◆ **THE TASK**
Repeat only part of the entries. Start at the line that has "mul_le_mul_of_nonneg_left hq hc'.le" and keep going through the last line, exactly as given.

◆ **DATA SHOWN**
/-!
# Torus-ruled varieties meet the graph of `exp`, II: the periodic half of `EC(3,2)`

Zilber's Exponential-Algebraic Closedness, case ladder (host summit Schanuel, cell `pub-schanuel`,
seat 2, gen 4).  Continuation of `ZilberEacTorusRuled.lean` (Theorems A, B there): the PERIODIC
sub-cell of the first open rung `EC(3,2)` for torus-ruled varieties.

* `infinite_image_linForm_of_isAddFree`: on an additively free irreducible `V` every nonzero
  integer linear form takes infinitely many values.
* `hasDominantAddProjection_of_isPeriodVec_of_isPeriodVec_last` (`n = 3`): two ℤ-independent
  period vectors of the base of an additively free `V` force a DOMINANT additive projection.
* **Theorem C** (`inter_expGraph_nonempty_of_isTorusStable_of_isPeriodVec_last`): normalised
  periodic half (base period `e_last`), ruling direction `ν ∦ e_last` ⇒ `W ∩ Γ_exp ≠ ∅`;
  **Theorem C′** (`…_of_indep_period`): coordinate-free form — base period `v`, ruling direction
  ℤ-independent of `v` ⇒ `W ∩ Γ_exp ≠ ∅` (no rotundity, no multiplicative freeness used).
* **Reduction** (`inter_expGraph_nonempty_of_isTorusStable_three_two`): granted the single residual
  piece "base period `e_last` and `W` a cylinder in `y_last`" (which contains Mantova–Masser's
  density question for exponential points of `(2,1)`-surfaces over curve bases), EVERY torus-ruled
  member of the cell `EC(3,2)` meets `Γ_exp`.

Honest framing: a modest structural sub-case of one open cell of Zilber's EAC conjecture;
`ECCell 3 2` stays OPEN; nothing here bears on Schanuel's conjecture, and EAC does not imply SC.

References: Aslanyan–Kirby–Mantova, IMRN 2023, Thm. 1.5 (tree theorem
`aslanyanKirbyMantova2023_thm_1_5_holds`); Mantova–Masser, PLMS 129 (2024) §1.
-/

noncomputable section

open MvPolynomial Matrix
open Literature.NumberTheory.Transcendental Literature.ModelTheory.Zilber

set_option linter.dupNamespace false

namespace Summit.Schanuel.Schanuel.Theorems

variable {n : ℕ}
/-- **The thin arc seen from the other plumbing point is far**: for `0 < r₀ ≤ 1/8`,
`0 ≤ δ ≤ r₀/5`, the first factor `z = e^{i δ arctan(t)/2}` of `(1,1) · A v` satisfies, relative to
`ϑ⁻²`: it lies in the quarter region and its quarter coordinate has absolute value
`≥ tan (2 (2 r₀ - δ π/4))`; the same for `ϑ⁻² z` relative to `1`. [cite: AkhmedovPark2010, §3] -/
theorem thinArc_far_quarter {r₀ δ : ℝ} (hr₀ : 0 < r₀) (hr₀' : r₀ ≤ 1 / 8) (hδ : 0 ≤ δ) (hδr : δ ≤ r₀ / 5)
    (t : ℝ) :
    (0 < (((Circle.exp (δ * Real.arctan t / 2) * ((Circle.exp r₀)⁻¹ ^ 2 : Circle)⁻¹ : Circle) : ℂ)).re ∧
      0 < ((((Circle.exp (δ * Real.arctan t / 2) * ((Circle.exp r₀)⁻¹ ^ 2 : Circle)⁻¹ : Circle) : ℂ)) ^ 2).re ∧
      Real.tan (2 * (2 * r₀ - δ * (π / 4))) ≤
        |(((Circle.exp (δ * Real.arctan t / 2) * ((Circle.exp r₀)⁻¹ ^ 2 : Circle)⁻¹ : Circle) : ℂ) ^ 2).im /
          (((Circle.exp (δ * Real.arctan t / 2) * ((Circle.exp r₀)⁻¹ ^ 2 : Circle)⁻¹ : Circle) : ℂ) ^ 2).re|) ∧
    (0 < ((((((Circle.exp r₀)⁻¹ ^ 2 : Circle)) * Circle.exp (δ * Real.arctan t / 2) * (1 : Circle)⁻¹ : Circle) : ℂ)).re ∧
      0 < (((((((Circle.exp r₀)⁻¹ ^ 2 : Circle)) * Circle.exp (δ * Real.arctan t / 2) * (1 : Circle)⁻¹ : Circle) : ℂ)) ^ 2).re ∧
      Real.tan (2 * (2 * r₀ - δ * (π / 4))) ≤
        |((((((Circle.exp r₀)⁻¹ ^ 2 : Circle)) * Circle.exp (δ * Real.arctan t / 2) * (1 : Circle)⁻¹ : Circle) : ℂ) ^ 2).im /
          ((((((Circle.exp r₀)⁻¹ ^ 2 : Circle)) * Circle.exp (δ * Real.arctan t / 2) * (1 : Circle)⁻¹ : Circle) : ℂ) ^ 2).re|) := by
  have hπ := Real.pi_gt_three
  have hπ' := Real.pi_lt_four
  have hε0 : 0 ≤ δ * (π / 4) := by positivity
  have hεα : δ * (π / 4) < |2 * r₀| := by rw [abs_of_pos (by linarith)]; nlinarith
  have hαε : |2 * r₀| + δ * (π / 4) < π / 4 := by rw [abs_of_pos (by linarith)]; nlinarith
  have hεα' : δ * (π / 4) < |-(2 * r₀)| := by rw [abs_neg]; exact hεα
  have hαε' : |-(2 * r₀)| + δ * (π / 4) < π / 4 := by rw [abs_neg]; exact hαε
  have habs2 : |2 * r₀| = 2 * r₀ := abs_of_pos (by linarith)
  -- `Re z ≥ cos ε` for the thin arc `z = e^{i δ arctan t / 2}`
  have harc : Real.cos (δ * (π / 4)) ≤ ((Circle.exp (δ * Real.arctan t / 2) : Circle) : ℂ).re := by
    have h := QuarterSeparation.re_mul_circleExp_ge_cos (θ := (1 : Circle))
      (BraidedTorus.abs_mul_arctan_div_two_le hδ t) (by nlinarith : δ * (π / 4) ≤ π)
    rwa [one_mul, inv_one, mul_one] at h
  obtain ⟨-, -, h3⟩ := circleExp_inv_facts r₀
  have hexp2 : Circle.exp (2 * r₀) = Circle.exp r₀ ^ 2 := by rw [sq, ← Circle.exp_add, two_mul]
  constructor
  · -- relative to `ϑ⁻²`, `α = 2 r₀`
    have hz : Real.cos (δ * (π / 4)) ≤ (((Circle.exp (δ * Real.arctan t / 2) *
        ((((Circle.exp r₀)⁻¹ ^ 2 : Circle)) * Circle.exp (2 * r₀))⁻¹ : Circle)) : ℂ).re := by
      rw [h3, inv_one, mul_one]; exact harc
    have h := QuarterSeparation.re_sq_pos_and_tan_le_abs_quarterCoord hε0 hεα hαε hz
    rw [habs2] at h
    exact h
  · -- relative to `1`, `α = -2 r₀`
    have hθα : ((1 : Circle)) * Circle.exp (-(2 * r₀)) = (Circle.exp r₀)⁻¹ ^ 2 := by
      rw [one_mul, Circle.exp_neg, hexp2, inv_pow]
    have hz : Real.cos (δ * (π / 4)) ≤ ((((((Circle.exp r₀)⁻¹ ^ 2 : Circle)) * Circle.exp (δ * Real.arctan t / 2)) *
        (((1 : Circle)) * Circle.exp (-(2 * r₀)))⁻¹ : Circle) : ℂ).re := by
      rw [hθα, mul_comm (((Circle.exp r₀)⁻¹ ^ 2 : Circle)) _, mul_assoc, mul_inv_cancel, mul_one]
      exact harc
    have h := QuarterSeparation.re_sq_pos_and_tan_le_abs_quarterCoord hε0 hεα' hαε' hz
    rw [abs_neg, habs2] at h
    exact h

include hκ hθ hA hG hx₀ hT₂ heQ₂v heQ₃v hP₂v hP₃v in
/-- **The two plumbing balls see only their own flat spot**: a tube point over the flat spot
`Re σ ≥ 3/4` that lies in `P₃.source` has `‖P₃ ·‖ ≥ 1`, and a tube point over `Re σ ≤ -3/4` in
`P₂.source` has `‖P₂ ·‖ ≥ 1` (`0 < r₀ ≤ 1/8`, `0 ≤ δ ≤ r₀/5`, `c′ tan (2 (2 r₀ - δ π/4)) ≥ 1`).
[cite: AkhmedovPark2010, §3] -/
theorem one_le_norm_of_flat (hr₀ : 0 < r₀) (hr₀' : r₀ ≤ 1 / 8) (hδ : 0 ≤ δ) (hδr : δ ≤ r₀ / 5)
    (hc' : 0 < c') (hsep : 1 ≤ c' * Real.tan (2 * (2 * r₀ - δ * (π / 4))))
    (w : Rechart f (Circle × Circle)) (v : EuclideanSpace ℝ (Fin 2)) :
    (3 / 4 ≤ (((Rechart.out f (Circle × Circle) w).1 : Circle) : ℂ).re →
        T₂ (w, v) ∈ P₃.source → 1 ≤ ‖P₃ (T₂ (w, v))‖) ∧
      ((((Rechart.out f (Circle × Circle) w).1 : Circle) : ℂ).re ≤ -(3 / 4) →
        T₂ (w, v) ∈ P₂.source → 1 ≤ ‖P₂ (T₂ (w, v))‖) := by
  obtain ⟨hflatP, hflatN⟩ := flat_forms hκ hθ hG hx₀ hT₂ w v
  obtain ⟨⟨-, -, hqP⟩, ⟨-, -, hqN⟩⟩ := thinArc_far_quarter hr₀ hr₀' hδ hδr (v 0)
  have hA0 : (A v).1 = Circle.exp (δ * Real.arctan (v 0) / 2) := by rw [hA]
  have key : ∀ {P : OpenPartialHomeomorph X (EuclideanSpace ℝ (Fin 4))} {q : ℝ},
      (toC2 (P (T₂ (w, v)))).1.re = c' * q → (Real.tan (2 * (2 * r₀ - δ * (π / 4))) ≤ |q|) →
      1 ≤ ‖P (T₂ (w, v))‖ := by
    intro P q hre hq
    have h1 : |c' * q| ≤ ‖P (T₂ (w, v))‖ := by
      rw [← hre]; exact abs_apply_zero_le_norm _
    rw [abs_mul, abs_of_pos hc'] at h1
    calc (1 : ℝ) ≤ c' * Real.tan (2 * (2 * r₀ - δ * (π / 4))) := hsep
      _ ≤ c' * |q| := mul_le_mul_of_nonneg_left hq hc'.le
      _ ≤ ‖P (T₂ (w, v))‖ := h1
  constructor
  · intro hw _
    have hx : (e (T₂ (w, v))).1.1 = Rechart.into f (Circle × Circle) (((1 : Circle), (1 : Circle)) * A v) := by
      rw [hflatP hw]
    apply key (q := (((Circle.exp (δ * Real.arctan (v 0) / 2) * ((Circle.exp r₀)⁻¹ ^ 2 : Circle)⁻¹ : Circle) : ℂ) ^ 2).im /
          (((Circle.exp (δ * Real.arctan (v 0) / 2) * ((Circle.exp r₀)⁻¹ ^ 2 : Circle)⁻¹ : Circle) : ℂ) ^ 2).re)
    · rw [hP₃v, hx]
      show eQ₃ (Rechart.into f (Circle × Circle) (((1 : Circle), (1 : Circle)) * A v)) 0 = _
      rw [(heQ₃v _).1, Rechart.out_into, Prod.fst_mul, one_mul, hA0]
    · exact hqP
  · intro hw _
    have hx : (e (T₂ (w, v))).1.1 = Rechart.into f (Circle × Circle)
        ((((Circle.exp r₀)⁻¹ ^ 2 : Circle), (1 : Circle)) * A v) := by
      rw [hflatN hw]
    apply key (q := ((((((Circle.exp r₀)⁻¹ ^ 2 : Circle)) * Circle.exp (δ * Real.arctan (v 0) / 2) * (1 : Circle)⁻¹ : Circle) : ℂ) ^ 2).im /
          ((((((Circle.exp r₀)⁻¹ ^ 2 : Circle)) * Circle.exp (δ * Real.arctan (v 0) / 2) * (1 : Circle)⁻¹ : Circle) : ℂ) ^ 2).re)
    · rw [hP₂v, hx]
      show eQ₂ (Rechart.into f (Circle × Circle) ((((Circle.exp r₀)⁻¹ ^ 2 : Circle), (1 : Circle)) * A v)) 0 = _
      rw [(heQ₂v _).1, Rechart.out_into, Prod.fst_mul, hA0]
    · exact hqN

include hbf in
/-- **Flatness from the second plumbing coordinate**: `‖bf w‖ < 1`, `Re σ² > 0`, `c ≥ 3` force
`|Re σ| > 3/4`. [cite: AkhmedovPark2010, §3] -/
theorem flat_of_norm_bf_lt (hc : 3 ≤ c) {w : Rechart f (Circle × Circle)}
    (hre : 0 < (((((Rechart.out f (Circle × Circle) w).1 : Circle) : ℂ)) ^ 2).re) (hlt : ‖bf w‖ < 1) :
    3 / 4 < |((((Rechart.out f (Circle × Circle) w).1 : Circle) : ℂ)).re| := by
  apply flat_of_quarter_lt hc hre
  refine lt_of_le_of_lt ?_ hlt
  have h1 : (bf w).re = c * ((((((Rechart.out f (Circle × Circle) w).1 : Circle) : ℂ)) ^ 2).im /
      (((((Rechart.out f (Circle × Circle) w).1 : Circle) : ℂ)) ^ 2).re) := by rw [hbf]
  have := Complex.abs_re_le_norm (bf w)
  rwa [h1] at this

end Data

end BraidedSheetCoords

end Literature.Topology.FourManifolds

◆ **OUTPUT BELOW**
      _ ≤ c' * |q| := mul_le_mul_of_nonneg_left hq hc'.le
      _ ≤ ‖P (T₂ (w, v))‖ := h1
  constructor
  · intro hw _
    have hx : (e (T₂ (w, v))).1.1 = Rechart.into f (Circle × Circle) (((1 : Circle), (1 : Circle)) * A v) := by
      rw [hflatP hw]
    apply key (q := (((Circle.exp (δ * Real.arctan (v 0) / 2) * ((Circle.exp r₀)⁻¹ ^ 2 : Circle)⁻¹ : Circle) : ℂ) ^ 2).im /
          (((Circle.exp (δ * Real.arctan (v 0) / 2) * ((Circle.exp r₀)⁻¹ ^ 2 : Circle)⁻¹ : Circle) : ℂ) ^ 2).re)
    · rw [hP₃v, hx]
      show eQ₃ (Rechart.into f (Circle × Circle) (((1 : Circle), (1 : Circle)) * A v)) 0 = _
      rw [(heQ₃v _).1, Rechart.out_into, Prod.fst_mul, one_mul, hA0]
    · exact hqP
  · intro hw _
    have hx : (e (T₂ (w, v))).1.1 = Rechart.into f (Circle × Circle)
        ((((Circle.exp r₀)⁻¹ ^ 2 : Circle), (1 : Circle)) * A v) := by
      rw [hflatN hw]
    apply key (q := ((((((Circle.exp r₀)⁻¹ ^ 2 : Circle)) * Circle.exp (δ * Real.arctan (v 0) / 2) * (1 : Circle)⁻¹ : Circle) : ℂ) ^ 2).im /
          ((((((Circle.exp r₀)⁻¹ ^ 2 : Circle)) * Circle.exp (δ * Real.arctan (v 0) / 2) * (1 : Circle)⁻¹ : Circle) : ℂ) ^ 2).re)
    · rw [hP₂v, hx]
      show eQ₂ (Rechart.into f (Circle × Circle) ((((Circle.exp r₀)⁻¹ ^ 2 : Circle), (1 : Circle)) * A v)) 0 = _
      rw [(heQ₂v _).1, Rechart.out_into, Prod.fst_mul, hA0]
    · exact hqN

include hbf in
/-- **Flatness from the second plumbing coordinate**: `‖bf w‖ < 1`, `Re σ² > 0`, `c ≥ 3` force
`|Re σ| > 3/4`. [cite: AkhmedovPark2010, §3] -/
theorem flat_of_norm_bf_lt (hc : 3 ≤ c) {w : Rechart f (Circle × Circle)}
    (hre : 0 < (((((Rechart.out f (Circle × Circle) w).1 : Circle) : ℂ)) ^ 2).re) (hlt : ‖bf w‖ < 1) :
    3 / 4 < |((((Rechart.out f (Circle × Circle) w).1 : Circle) : ℂ)).re| := by
  apply flat_of_quarter_lt hc hre
  refine lt_of_le_of_lt ?_ hlt
  have h1 : (bf w).re = c * ((((((Rechart.out f (Circle × Circle) w).1 : Circle) : ℂ)) ^ 2).im /
      (((((Rechart.out f (Circle × Circle) w).1 : Circle) : ℂ)) ^ 2).re) := by rw [hbf]
  have := Complex.abs_re_le_norm (bf w)
  rwa [h1] at this

end Data

end BraidedSheetCoords

end Literature.Topology.FourManifolds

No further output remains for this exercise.